Guidance on lamotrigine prescribing

When making treatment decisions, it makes sense to rely on the highest-level evidence (i.e. meta-analyses and prospective population studies) rather than findings from isolated case reports or limited case series. The possible importance of effects of lamotrigine on dihydrofolate reductase and hence on folate metabolism are worth remembering, as folate deficiencies are associated with an increased risk of congenital malformations. National Health Service advice is for high-dose folic acid to be taken throughout pregnancy (5 mg rather than 400 µg). Similarly, clinicians should be aware that lamotrigine pharmacokinetics are altered during pregnancy, and levels should be monitored and the dose adjusted.
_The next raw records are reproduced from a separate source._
import Mathlib
import HarnessLib
import Summits.HubbardSuperconductivity.HubbardSuperconductivity.Theorems.KLProgrammeC4aKernelBumpRows

/-!
# Route `KLProgramme` — crux C4a, S3 brick (B4) «(U1)-HYBRID», «SWAP-BY-SYMMETRY» part 6: the three kernel rows of the COMPARABLE-LEVELS laws (`…Middle`:
# `hcomp`, `hKopp`, `hflatB`) for the bumped family `χ(u)·Kr(e,u)/C`

Cell `gate-hubbard-kl`, seat hubbard-kl-k3c3-p3 (g38; row «implicit-function / monotonicity route for μ(n)»).  Companion of `…C4aKernelBumpRows` / `…Weighted` (U7's rows)
for U7-M `…C4aUmkLoopCircleCanonicalMiddle.umkLoopCircle_integral_middle_le_canonical` (kernel rows l.93–97), asked by k3c3-p1 g19 (KL STATUS 2026-08-29 18:53Z) for the
`χ·M_s` re-key; memo HOME/hubbard-kl-k3c3-p3/SWAP-BY-SYMMETRY.md §3.
Bump as in part 3: `χ ∈ C²`, `|χ| ≤ 1`, `|χ′| ≤ B₁`, `χ′ = 0` on `|u| ≥ R` and on `|u| ≤ r`, `lo ≤ hi ≤ R`, normalisation `1 ≤ C` (any `C ≥ 1 + 2B₁R + B₂R²` of part 3 will do).
* **`bumpKernel_hcomp`** — `(χ·Kr/C)′ = 0` on `q_c·e ≤ |u|` from the derivative row `hcomp` AND the value vanishing `hcomp0 : q_c·e ≤ |u| → Kr e u = 0` (the comparable piece's support;
  k3c3-p1's `ppMidKernelS_eq_zero_of_scale_le_*`);
* **`bumpKernel_hKopp`** — the opposite-sign derivative row with `Ct ↦ (Ct + B₁·R·Cv)/C`, given a VALUE row of the same shape on the bump's transition zone
  `hKopp0 : u ≤ −e/4 → |u| < R → |Kr e u| ≤ Cv·lo·(max e |u|)⁻¹²` (kernel side: thermal smallness of `M_s` at opposite signs, or `Cv = 0` where it vanishes);
* **`bumpKernel_hflatB`** — the windowed flatness row from the flatness of `Kr` AT THE MODIFIED WEIGHT `wt·χ(D − ·)` on the same `D`-window
  `[max lo (D/(q_c+3/2)), min hi (4D)]` plus the value-envelope term: `Afl ↦ Afl/C`, `Bfl ↦ (Bfl + W·B₁·r⁻¹·hi)/C`, under `Dfl ≤ (q_c + 3/2)·hi` (true for the MidS
  bundle's `q_c = 2(2−t₁)/t₁`, `Dfl = hi/t₁`) so that the window stays inside `(0, hi]`.
Pure one-variable calculus; nothing about the model; nothing asserts (C), K3, the window or superconductivity.
References: BGM 2006 §2.4 (2.36) [cite: BenfattoGiulianiMastropietro2006]; FST II CPAM 51 (1998) §3 [cite: FeldmanSalmhoferTrubowitz1998].
-/

noncomputable section

namespace Summit.HubbardSuperconductivity.HubbardSuperconductivity.Theorems.C4a

set_option linter.dupNamespace false -- summit = problem name (single-conjunct summit), D-0017

open Real Set Filter MeasureTheory intervalIntegral
open scoped Topology Interval

section Middle

variable {χ : ℝ → ℝ} (hχ : ContDiff ℝ 2 χ) {Bχ₁ Rχ rχ : ℝ} (hχ0 : ∀ u, |χ u| ≤ 1) (hχ1 : ∀ u, |deriv χ u| ≤ Bχ₁)
  (hχ1z : ∀ u, Rχ ≤ |u| → deriv χ u = 0) (hχ1r : ∀ u, |u| ≤ rχ → deriv χ u = 0) (hrχ : 0 < rχ)
  {Kr : ℝ → ℝ → ℝ} {lo hi C : ℝ} (hlo : 0 < lo) (hlohi : lo ≤ hi) (hhiR : hi ≤ Rχ) (hC1 : 1 ≤ C)

include hχ in
/-- **Row `hcomp`** (the comparable piece dies beyond `q_c·e`) transfers from the derivative row and the VALUE vanishing. -/
theorem bumpKernel_hcomp {qc : ℝ} (hKd : ∀ e ∈ Icc (-hi) hi, ContDiff ℝ 1 (Kr e))
    (hcomp0 : ∀ e ∈ Icc lo hi, ∀ u, qc * e ≤ |u| → Kr e u = 0) (hcomp : ∀ e ∈ Icc lo hi, ∀ u, qc * e ≤ |u| → deriv (Kr e) u = 0)
    (hlo : 0 < lo) :
    ∀ e ∈ Icc lo hi, ∀ u, qc * e ≤ |u| → deriv (fun v => χ v * Kr e v / C) u = 0 := fun e he u hu => by
  have he' : e ∈ Icc (-hi) hi := ⟨by linarith [he.1, he.2], he.2⟩
  rw [deriv_bumpKernel (hχ.differentiable (by norm_num)) ((hKd e he').differentiable one_ne_zero), hcomp0 e he u hu, hcomp e he u hu]
  simp

include hχ hχ0 hχ1 hχ1z hlo hlohi hhiR hC1 in
/-- **Row `hKopp`** (opposite-sign partner: derivative `∝ lo`) transfers with `Ct ↦ (Ct + B₁·R·Cv)/C`, given a value row of the same shape on `|u| < R`. -/
theorem bumpKernel_hKopp {Ct Cv : ℝ} (hCv : 0 ≤ Cv) (hKd : ∀ e ∈ Icc (-hi) hi, ContDiff ℝ 1 (Kr e))
    (hKopp : ∀ e ∈ Icc lo hi, ∀ u, u ≤ -(e / 4) → |deriv (Kr e) u| ≤ Ct * lo * (max e |u|)⁻¹ ^ 3)
    (hKopp0 : ∀ e ∈ Icc lo hi, ∀ u, u ≤ -(e / 4) → |u| < Rχ → |Kr e u| ≤ Cv * lo * (max e |u|)⁻¹ ^ 2) :
    ∀ e ∈ Icc lo hi, ∀ u, u ≤ -(e / 4) → |deriv (fun v => χ v * Kr e v / C) u| ≤ (Ct + Bχ₁ * Rχ * Cv) / C * lo * (max e |u|)⁻¹ ^ 3 :=
  fun e he u hu => by
  have hχd : Differentiable ℝ χ := hχ.differentiable (by norm_num)
  have hC0 : 0 < C := by linarith
  have hB1 : 0 ≤ Bχ₁ := (abs_nonneg _).trans (hχ1 0)
  have hR : 0 ≤ Rχ := (hlo.le.trans hlohi).trans hhiR
  have he0 : 0 < e := hlo.trans_le he.1
  have he' : e ∈ Icc (-hi) hi := ⟨by linarith [he.1, he.2], he.2⟩
  have hm : 0 < max e |u| := lt_max_of_lt_left he0
  rw [deriv_bumpKernel hχd ((hKd e he').differentiable one_ne_zero), abs_div, abs_of_pos hC0,
    show (Ct + Bχ₁ * Rχ * Cv) / C * lo * (max e |u|)⁻¹ ^ 3 = ((Ct + Bχ₁ * Rχ * Cv) * lo * (max e |u|)⁻¹ ^ 3) / C by ring]
  refine div_le_div_of_nonneg_right ?_ hC0.le
  have hA : |deriv χ u * Kr e u| ≤ Bχ₁ * Rχ * Cv * lo * (max e |u|)⁻¹ ^ 3 := by
    by_cases hur : Rχ ≤ |u|
    · rw [hχ1z u hur, zero_mul, abs_zero]; positivity
    · push Not at hur
      have hmR : max e |u| ≤ Rχ := max_le (he.2.trans hhiR) hur.le
      rw [abs_mul]
      calc |deriv χ u| * |Kr e u| ≤ Bχ₁ * (Cv * lo * (max e |u|)⁻¹ ^ 2) := mul_le_mul (hχ1 u) (hKopp0 e he u hu hur) (abs_nonneg _) hB1
        _ ≤ Bχ₁ * (Cv * lo * (Rχ * (max e |u|)⁻¹ ^ 3)) := by
            refine mul_le_mul_of_nonneg_left (mul_le_mul_of_nonneg_left (inv_sq_le_mul_inv_cube hm hmR).1 (mul_nonneg hCv hlo.le)) hB1
        _ = _ := by ring
  have hB : |χ u * deriv (Kr e) u| ≤ 1 * (Ct * lo * (max e |u|)⁻¹ ^ 3) := by
    rw [abs_mul]; exact mul_le_mul (hχ0 u) (hKopp e he u hu) (abs_nonneg _) zero_le_one
  calc |deriv χ u * Kr e u + χ u * deriv (Kr e) u| ≤ Bχ₁ * Rχ * Cv * lo * (max e |u|)⁻¹ ^ 3 + 1 * (Ct * lo * (max e |u|)⁻¹ ^ 3) :=
        (abs_add_le _ _).trans (add_le_add hA hB)
    _ = (Ct + Bχ₁ * Rχ * Cv) * lo * (max e |u|)⁻¹ ^ 3 := by ring

include hχ hχ1 hχ1r hrχ hlo hlohi hC1 in
/-- **Row `hflatB`** (windowed flatness of the comparable piece) transfers: given the flatness of `Kr` AT THE MODIFIED WEIGHT `wt·χ(D − ·)` on the same `D`-window and
the value envelope `hK0`, the bumped family is flat on the window with `Afl ↦ Afl/C`, `Bfl ↦ (Bfl + W·B₁·r⁻¹·hi)/C` (`Dfl ≤ (q_c + 3/2)·hi` keeps the window inside `(0, hi]`). -/
theorem bumpKernel_hflatB {qc : ℝ} (hqc : 4 ≤ qc) (hKd : ∀ e ∈ Icc (-hi) hi, ContDiff ℝ 1 (Kr e)) (hKc0 : Continuous fun p : ℝ × ℝ => Kr p.1 p.2)
    (hKc : Continuous fun p : ℝ × ℝ => deriv (Kr p.1) p.2) (hK0 : ∀ e ∈ Icc (-hi) hi, e ≠ 0 → ∀ u, |Kr e u| ≤ (max |e| |u|)⁻¹)
    {wt : ℝ → ℝ} {W : ℝ} (hwc : ContinuousOn wt (Icc (-hi) hi)) (hwW : ∀ e ∈ Icc (-hi) hi, |wt e| ≤ W) {Afl Bfl Dfl : ℝ} (hDfl' : Dfl ≤ (qc + 3 / 2) * hi)
    (hflatBχ : ∀ D : ℝ, 0 < D → D ≤ Dfl →
      |∫ e in (max lo (D / (qc + 3 / 2)))..(min hi (4 * D)), (wt e * χ (D - e)) * deriv (Kr e) (D - e)| ≤ Afl * (lo / (max D lo) ^ 2) + Bfl) :
    ∀ D : ℝ, 0 < D → D ≤ Dfl →
      |∫ e in (max lo (D / (qc + 3 / 2)))..(min hi (4 * D)), wt e * deriv (fun v => χ v * Kr e v / C) (D - e)| ≤
        Afl / C * (lo / (max D lo) ^ 2) + (Bfl + W * Bχ₁ * rχ⁻¹ * hi) / C := fun D hD hDfl => by
  have hχd : Differentiable ℝ χ := hχ.differentiable (by norm_num)
  have hC0 : 0 < C := by linarith
  have hB1 : 0 ≤ Bχ₁ := (abs_nonneg _).trans (hχ1 0)
  have hhi0 : 0 < hi := hlo.trans_le hlohi
  have hW0 : 0 ≤ W := (abs_nonneg _).trans (hwW 0 ⟨by linarith, hhi0.le⟩)
  have hqc0 : 0 < qc + 3 / 2 := by linarith
  set aD : ℝ := max lo (D / (qc + 3 / 2)) with haD
  set bD : ℝ := min hi (4 * D) with hbD
  -- the window lies inside `(0, hi]`
  have haD0 : 0 < aD := lt_max_of_lt_left hlo
  have haDhi : aD ≤ hi := max_le hlohi (by rw [div_le_iff₀ hqc0, mul_comm]; exact hDfl.trans hDfl')
  have hbD0 : 0 < bD := lt_min hhi0 (by linarith)
  have hbDhi : bD ≤ hi := min_le_left _ _
  have hwin : ∀ e ∈ Ι aD bD, e ∈ Icc (-hi) hi ∧ 0 < e := fun e he => by
    rcases mem_uIoc.1 he with h | h
    · exact ⟨⟨by linarith [h.1], h.2.trans hbDhi⟩, haD0.trans h.1⟩
    · exact ⟨⟨by linarith [h.1], h.2.trans haDhi⟩, hbD0.trans h.1⟩
  have hsub : uIcc aD bD ⊆ Icc (-hi) hi := Set.uIcc_subset_Icc ⟨by linarith, haDhi⟩ ⟨by linarith, hbDhi⟩
  -- rewrite the integrand
  have hderiv : ∀ e ∈ Ι aD bD, wt e * deriv (fun v => χ v * Kr e v / C) (D - e) =
      C⁻¹ * (wt e * (deriv χ (D - e) * Kr e (D - e))) + C⁻¹ * ((wt e * χ (D - e)) * deriv (Kr e) (D - e)) := fun e he => by
    rw [deriv_bumpKernel hχd ((hKd e (hwin e he).1).differentiable one_ne_zero)]; ring
  rw [intervalIntegral.integral_congr_ae (Eventually.of_forall hderiv)]
  -- continuity on `uIcc aD bD ⊆ [−hi, hi]` ⇒ interval integrability of the two pieces
  have hc1 : ContinuousOn (fun e => wt e * (deriv χ (D - e) * Kr e (D - e))) (Icc (-hi) hi) :=
    hwc.mul ((((hχ.continuous_deriv (by norm_num)).comp (continuous_const.sub continuous_id)).mul
      (hKc0.comp (continuous_id.prodMk (continuous_const.sub continuous_id)))).continuousOn)
  have hc2 : ContinuousOn (fun e => (wt e * χ (D - e)) * deriv (Kr e) (D - e)) (Icc (-hi) hi) :=
    (hwc.mul (hχ.continuous.comp (continuous_const.sub continuous_id)).continuousOn).mul
      (hKc.comp (continuous_id.prodMk (continuous_const.sub continuous_id))).continuousOn
  have hi1 : IntervalIntegrable (fun e => C⁻¹ * (wt e * (deriv χ (D - e) * Kr e (D - e)))) volume aD bD :=
    ((hc1.mono hsub).intervalIntegrable).const_mul _
  have hi2 : IntervalIntegrable (fun e => C⁻¹ * ((wt e * χ (D - e)) * deriv (Kr e) (D - e))) volume aD bD :=
    ((hc2.mono hsub).intervalIntegrable).const_mul _
  rw [intervalIntegral.integral_add hi1 hi2, intervalIntegral.integral_const_mul, intervalIntegral.integral_const_mul]
  -- first piece: value envelope on the transition zone, window length ≤ hi
  have hfirst : |∫ e in aD..bD, wt e * (deriv χ (D - e) * Kr e (D - e))| ≤ W * Bχ₁ * rχ⁻¹ * hi := by
    have hb : ∀ e ∈ Ι aD bD, ‖wt e * (deriv χ (D - e) * Kr e (D - e))‖ ≤ W * Bχ₁ * rχ⁻¹ := fun e he => by
      obtain ⟨he', he0⟩ := hwin e he
      rw [Real.norm_eq_abs, abs_mul, abs_mul]
      by_cases hu : |D - e| ≤ rχ
      · rw [hχ1r _ hu, abs_zero, zero_mul, mul_zero]; positivity
      · push Not at hu
        have hKv : |Kr e (D - e)| ≤ rχ⁻¹ := by
          refine (hK0 e he' he0.ne' (D - e)).trans ?_
          exact inv_anti₀ hrχ (hu.le.trans (le_max_right _ _))
        calc |wt e| * (|deriv χ (D - e)| * |Kr e (D - e)|) ≤ W * (Bχ₁ * rχ⁻¹) :=
              mul_le_mul (hwW e he') (mul_le_mul (hχ1 _) hKv (abs_nonneg _) hB1) (by positivity) hW0
          _ = W * Bχ₁ * rχ⁻¹ := by ring
    have h := intervalIntegral.norm_integral_le_of_norm_le_const hb
    rw [Real.norm_eq_abs] at h
    have hlen : |bD - aD| ≤ hi := by
      rw [abs_le]; constructor <;> linarith
    calc |∫ e in aD..bD, wt e * (deriv χ (D - e) * Kr e (D - e))| ≤ W * Bχ₁ * rχ⁻¹ * |bD - aD| := h
      _ ≤ W * Bχ₁ * rχ⁻¹ * hi := by gcongr
  have hsecond := hflatBχ D hD hDfl
  have hCinv : 0 < C⁻¹ := inv_pos.2 hC0
  calc |(C⁻¹ * ∫ e in aD..bD, wt e * (deriv χ (D - e) * Kr e (D - e))) + C⁻¹ * ∫ e in aD..bD, (wt e * χ (D - e)) * deriv (Kr e) (D - e)|
      ≤ C⁻¹ * |∫ e in aD..bD, wt e * (deriv χ (D - e) * Kr e (D - e))| + C⁻¹ * |∫ e in aD..bD, (wt e * χ (D - e)) * deriv (Kr e) (D - e)| := by
        refine (abs_add_le _ _).trans ?_
        rw [abs_mul, abs_mul, abs_of_pos hCinv]
    _ ≤ C⁻¹ * (W * Bχ₁ * rχ⁻¹ * hi) + C⁻¹ * (Afl * (lo / (max D lo) ^ 2) + Bfl) := by gcongr
    _ = Afl / C * (lo / (max D lo) ^ 2) + (Bfl + W * Bχ₁ * rχ⁻¹ * hi) / C := by
        field_simp
        ring

end Middle

end Summit.HubbardSuperconductivity.HubbardSuperconductivity.Theorems.C4a

end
High-level evidence indicates that lamotrigine is effective in the prevention of depression in patients with bipolar disorder. When prescribing lamotrigine, great caution is needed when titrating the dosage to reduce the likelihood of adverse dermatological reactions. Lamotrigine does not appear to be associated with congenital malformations. High-level evidence has identified no increased risk of autism spectrum disorder, ADHD, or other child and adolescent mental health disorders; however, the possible effects of in utero lamotrigine exposure on neurodevelopment need further investigation. It should be used cautiously in breastfeeding mothers.

All conclusions relating to safety of medicines during the perinatal period are necessarily tentative. Treatment decisions for managing mental health problems in patients of reproductive potential are complex, owing to the need to consider both parent and child and to balance the potential risks of untreated illness and of exposure to medication, while recognising that such treatment decisions should not be avoided in clinical practice.